The Workshop (wayback as reference was deleted from live site):
https://web.archive.org/web/20190123131833/https://www.theworkshop.org.nz/new-page/
ActionStation:
https://www.actionstation.org.nz/about/our-funding
Behind ActionStation digital platform:
https://web.archive.org/web/20161231064350/http://corporateactionnetwork.org/our-team/
… which also apparently has some link and then there was the Trust Project:
https://www.mintpressnews.com/the-trust-project-big-media-and-silicon-valleys-weaponized-algorithms-silence-dissent/259030/
Watkins rec. from the Trust Project when Stuff political editor:
https://thetrustproject.org/trust-project-pops-up-in-magazines-and-mentions/
Didn’t catch everything but that looks like evidence to me. Yes, given it looks like a broad strategy by a foreign power or oligarchy or whatever it may be, you’d think it would have been worthy of an article at some point given the fuss over Peter Thiel and recent concern over foreign interference esp. in the tech sector, agreed.
Then again, Thiel nemesis Matt Nippert is also an indirect beneficiary through the ICIJ apparently. Apparently a lot of money has come into tech sector and startup world and even government also and into some significant areas around online behaviour / speech / culture too over the past year or so.
Also, since getting interested in this stuff I’ve been recommended Yasha Levine’s Surveillance Valley, which apparently goes into detail about this stuff, got it on order
Watkins:
1. https://thetrustproject.org/trust-project-pops-up-in-magazines-and-mentions/
2. https://www.stuff.co.nz/national/102832794/why-the-fake-news-phenomenon-hurts-us-all
ActionStation:
https://www.actionstation.org.nz/about/our-funding
The Workshop:
https://web.archive.org/web/20190123131917/https://www.theworkshop.org.nz/new-page/2018/8/7/whats-happening-at-the-workshop
Are you sure your name is not Carl Bernstein, Joshua? It’s not the 1960s.

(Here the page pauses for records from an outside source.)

import Literature.Barriers.Parity.SiegelZeroDichotomyProofs
import Literature.NumberTheory.LFunctions.DirichletRealCharacterStarkBox
import HarnessLib

/-!
# A Siegel zero (Tao–Teräväinen, Def. 1.4) is SIMPLE, its quality is WELL DEFINED, and it is the
# only zero of its `L`-function in Stark's box — kernel facts for the predicate `IsSiegelZero`

Topic `Literature/Barriers/Parity` (namespace `Literature.Barriers.Parity`, dot-lemmas on the tree's
predicate `IsSiegelZero χ η` of `SiegelZeroDichotomy.lean`: `χ` primitive quadratic mod `q`,
`η ≥ 10`, `L(1 − 1/(η log q), χ) = 0`). PROOF-ONLY module (D-0014/D-0026, kernel lane): theorems,
no definitions, no named facts, no new barrier. Cell `landau-siegel` §C (typer pool), OFFER-F
2026-08-27; vocabulary service for the Parity summit's barrier files and the illusory-world inventory.

Source of the mathematics: Hoffstein 1980 Lemma 2 (= Chen 2007 Lemma 1, exact constant `6 − 4√2`)
and Stark 1974 Lemma 3, PROVED in the tree for number fields and transported to real primitive
Dirichlet characters in `Literature/NumberTheory/LFunctions/DirichletRealZeroHoffsteinWindow.lean` /
`DirichletRealCharacterStarkBox.lean`. A Siegel zero `β = 1 − 1/(η log q)` of quality `η ≥ 10`
lies in Hoffstein's window `1 − β < (6 − 4√2)/log q` (as `1/η ≤ 1/10 < 0.343…`) and in Stark's box
`Re ≥ 1 − 1/(4 log q)` (as `η ≥ 4`). Hence:

* `IsSiegelZero.simple` — `ord_{s=β} L(s, χ) = 1`;
* `IsSiegelZero.eta_unique` — `IsSiegelZero χ η → IsSiegelZero χ η' → η = η'` (two real zeros of
  `L(s, χ)` of quality `> 3/2 + √2 = 2.914…` coincide: the quality of a character's Siegel zero is a
  well-defined number);
* `IsSiegelZero.realZero_le` — every OTHER real zero `β'` of `L(s, χ)` has
  `β' ≤ 1 − (6 − 4√2)/log q` (quality `≤ 3/2 + √2 < 3`);
* `IsSiegelZero.eq_of_mem_starkBox` — every zero `ρ` of `L(s, χ)` (complex ones included) with
  `Re ρ ≥ 1 − 1/(4 log q)`, `|Im ρ| ≤ 1/(4 log q)` IS the Siegel zero.

[cite: TaoTeravainen2021, Definition 1.4] [cite: Hoffstein1980SiegelTatuzawa, Lemma 2 p. 169]
[cite: Chen2007SiegelTatuzawaHoffstein, Lemma 1 p. 362] [cite: Stark1974, Lemma 3]

«The programme SEARCHES and TYPES; no claim about Landau–Siegel zeros, Theorems 1–2 of
arXiv:2211.02515 or a repaired Margin232 until a kernel theorem says so.»
-/

noncomputable section

open Literature.NumberTheory.LFunctions

namespace Literature.Barriers.Parity

variable {q : ℕ} [NeZero q] {χ : DirichletCharacter ℂ q} {η : ℝ}

/-- The character of a Siegel zero is not principal (conductor `q ≥ 3`).
[cite: TaoTeravainen2021, Definition 1.4] -/
private theorem IsSiegelZero.ne_one' (h : IsSiegelZero χ η) : χ ≠ 1 := by
  intro h1
  have hq := h.three_le
  have hcond : χ.conductor = q := h.1
  rw [h1, DirichletCharacter.conductor_one] at hcond
  omega

/-- A Siegel zero `β = 1 − 1/(η log q)` (quality `η ≥ 10`) lies in Hoffstein's window:
`1 − β = 1/(η log q) < (6 − 4√2)/log q` (as `log q ≥ log 3 > 0` and `1/η ≤ 1/10 < 6 − 4√2`).
[cite: Hoffstein1980SiegelTatuzawa, Lemma 2 p. 169] [cite: TaoTeravainen2021, Definition 1.4] -/
theorem IsSiegelZero.hoffsteinWindow (h : IsSiegelZero χ η) :
    1 - (1 - 1 / (η * Real.log q)) < (6 - 4 * Real.sqrt 2) / Real.log q := by
  have hq3 : (3 : ℝ) ≤ q := by exact_mod_cast h.three_le
  have hlog : 1 < Real.log (q : ℝ) := by
    rw [← Real.log_exp 1]
    refine Real.log_lt_log (Real.exp_pos 1) ?_
    have := Real.exp_one_lt_d9
    linarith
  have hη := h.ten_le
  obtain ⟨hc1, -⟩ := NumberField.chenConst_bounds
  have hηlog : 0 < η * Real.log q := by positivity
  rw [sub_sub_cancel, div_lt_div_iff₀ hηlog (by linarith)]
  -- `log q < (6 − 4√2) η log q` since `(6 − 4√2) η ≥ 3.4 > 1`
  nlinarith

/-- **A Siegel zero is a simple zero of `L(s, χ)`.** (Hoffstein's Lemma 2 / Chen's Lemma 1 on the
quadratic field of `χ`: a real zero in the window `1 − β < (6 − 4√2)/log q` is simple.)
[cite: Hoffstein1980SiegelTatuzawa, Lemma 2 p. 169] [cite: Chen2007SiegelTatuzawaHoffstein, Lemma 1 p. 362]
[cite: TaoTeravainen2021, Definition 1.4] -/
theorem IsSiegelZero.simple (h : IsSiegelZero χ η) :
    analyticOrderAt χ.LFunction ((1 - 1 / (η * Real.log q) : ℝ) : ℂ) = 1 :=
  realZero_hoffsteinWindow_simple h.1 h.2.1 h.ne_one' h.2.2.2 h.hoffsteinWindow

/-- **The quality of a Siegel zero is well defined**: if `χ` has Siegel zeros of qualities `η` and
`η'`, then `η = η'` (both real zeros lie in Hoffstein's window, where `L(s, χ)` has at most one real
zero). [cite: Hoffstein1980SiegelTatuzawa, Lemma 2 p. 169] [cite: TaoTeravainen2021, Definition 1.4] -/
theorem IsSiegelZero.eta_unique {η' : ℝ} (h : IsSiegelZero χ η) (h' : IsSiegelZero χ η') : η = η' := by
  have hq3 : (3 : ℝ) ≤ q := by exact_mod_cast h.three_le
  have hlog : 0 < Real.log (q : ℝ) := Real.log_pos (by linarith)
  have hη : 0 < η := by linarith [h.ten_le]
  have hη' : 0 < η' := by linarith [h'.ten_le]
  have hββ : (1 - 1 / (η * Real.log q) : ℝ) = 1 - 1 / (η' * Real.log q) :=
    HoffsteinWindow.realZeros_subsingleton h.1 h.2.1 h.ne_one'
      ⟨h.2.2.2, h.hoffsteinWindow⟩ ⟨h'.2.2.2, h'.hoffsteinWindow⟩
  have h1 : η * Real.log q = η' * Real.log q := by
    have hne : η * Real.log q ≠ 0 := by positivity
    have hne' : η' * Real.log q ≠ 0 := by positivity
    have := sub_right_injective hββ
    rwa [one_div, one_div, inv_inj] at this
  exact mul_right_cancel₀ hlog.ne' h1

/-- **Every other real zero is far from `1`**: if `χ` has a Siegel zero `β = 1 − 1/(η log q)` and
`β' ≠ β` is a real zero of `L(s, χ)`, then `β' ≤ 1 − (6 − 4√2)/log q` (quality `≤ 3/2 + √2 < 3`).
[cite: Hoffstein1980SiegelTatuzawa, Lemma 2 p. 169] [cite: TaoTeravainen2021, Definition 1.4] -/
theorem IsSiegelZero.realZero_le (h : IsSiegelZero χ η) {β' : ℝ} (hz : χ.LFunction β' = 0)
    (hne : β' ≠ 1 - 1 / (η * Real.log q)) : β' ≤ 1 - (6 - 4 * Real.sqrt 2) / Real.log q := by
  have hmin := min_realZeros_le_of_isPrimitive h.1 h.2.1 h.ne_one' hne hz h.2.2.2
  have hβ : 1 - (6 - 4 * Real.sqrt 2) / Real.log q < 1 - 1 / (η * Real.log q) := by
    linarith [h.hoffsteinWindow]
  refine not_lt.mp fun hlt => ?_
  have : 1 - (6 - 4 * Real.sqrt 2) / Real.log q < min β' (1 - 1 / (η * Real.log q)) :=
    lt_min hlt hβ
  linarith

/-- **The Siegel zero is the only zero of `L(s, χ)` in Stark's box** `Re ρ ≥ 1 − 1/(4 log q)`,
`|Im ρ| ≤ 1/(4 log q)` — complex zeros included (Stark 1974 Lemma 3 on the quadratic field of `χ`;
the Siegel zero itself lies in the box since `η ≥ 10 ≥ 4`). [cite: Stark1974, Lemma 3]
[cite: TaoTeravainen2021, Definition 1.4] -/
theorem IsSiegelZero.eq_of_mem_starkBox (h : IsSiegelZero χ η) {ρ : ℂ} (hz : χ.LFunction ρ = 0)
    (hρ : ρ ∈ NumberField.starkBox (q : ℝ)) : ρ = ((1 - 1 / (η * Real.log q) : ℝ) : ℂ) := by
  have hq3 : (3 : ℝ) ≤ q := by exact_mod_cast h.three_le
  have hlog : 0 < Real.log (q : ℝ) := Real.log_pos (by linarith)
  have hη := h.ten_le
  -- the Siegel zero lies in Stark's box: `1 − 1/(4 log q) ≤ 1 − 1/(η log q)`
  have hβbox : ((1 - 1 / (η * Real.log q) : ℝ) : ℂ) ∈ NumberField.starkBox (q : ℝ) := by
    refine NumberField.ofReal_mem_starkBox (by linarith) ?_
    have : 1 / (η * Real.log q) ≤ 1 / (4 * Real.log q) :=
      one_div_le_one_div_of_le (by positivity) (by nlinarith)
    linarith
  obtain ⟨hsub, -⟩ := starkBox_realCharacter h.1 h.2.1 h.ne_one'
  exact hsub ⟨hz, hρ⟩ ⟨h.2.2.2, hβbox⟩

end Literature.Barriers.Parity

Outrageous claims and no supporting evidence when called on his BS. Typical for the alt-right.
Joshua:
The links are interesting (although the one on the Workshop just send one to a donation appeal page), but I do not see anything in the donor information provided in them to suggest some pernicious intent or, for that matter, global agenda-framing. Perhaps I need to read up a bit more…
Byron/Gary:
Please refrain from using false email addresses and names. It runs counter to our comments policy, which requires honesty in identification even if you use a pseudonym when commenting.
Pablo:
This link has that info: https://web.archive.org/web/20190123131917/https://www.theworkshop.org.nz/new-page/2018/8/7/whats-happening-at-the-workshop
In the context of articles by Max Blumenthal and Mark Ames and others, who have written about this funder’s partnering with the CIA and the NED in other countries to influence the media and civil society in line with US foreign policy objectives, I think the NZ should receive some scrutiny.
That funding was directly provided to fund framing exercises by thinktanks and for PR / social awarenress raising about fake news and hate speech and what technological solutions there might be to reign it, and by extension the Silicon Valley “big 6”, in.
Quite prescient, really given the tragedy of 15 March and the general view that the offender was radicalized online.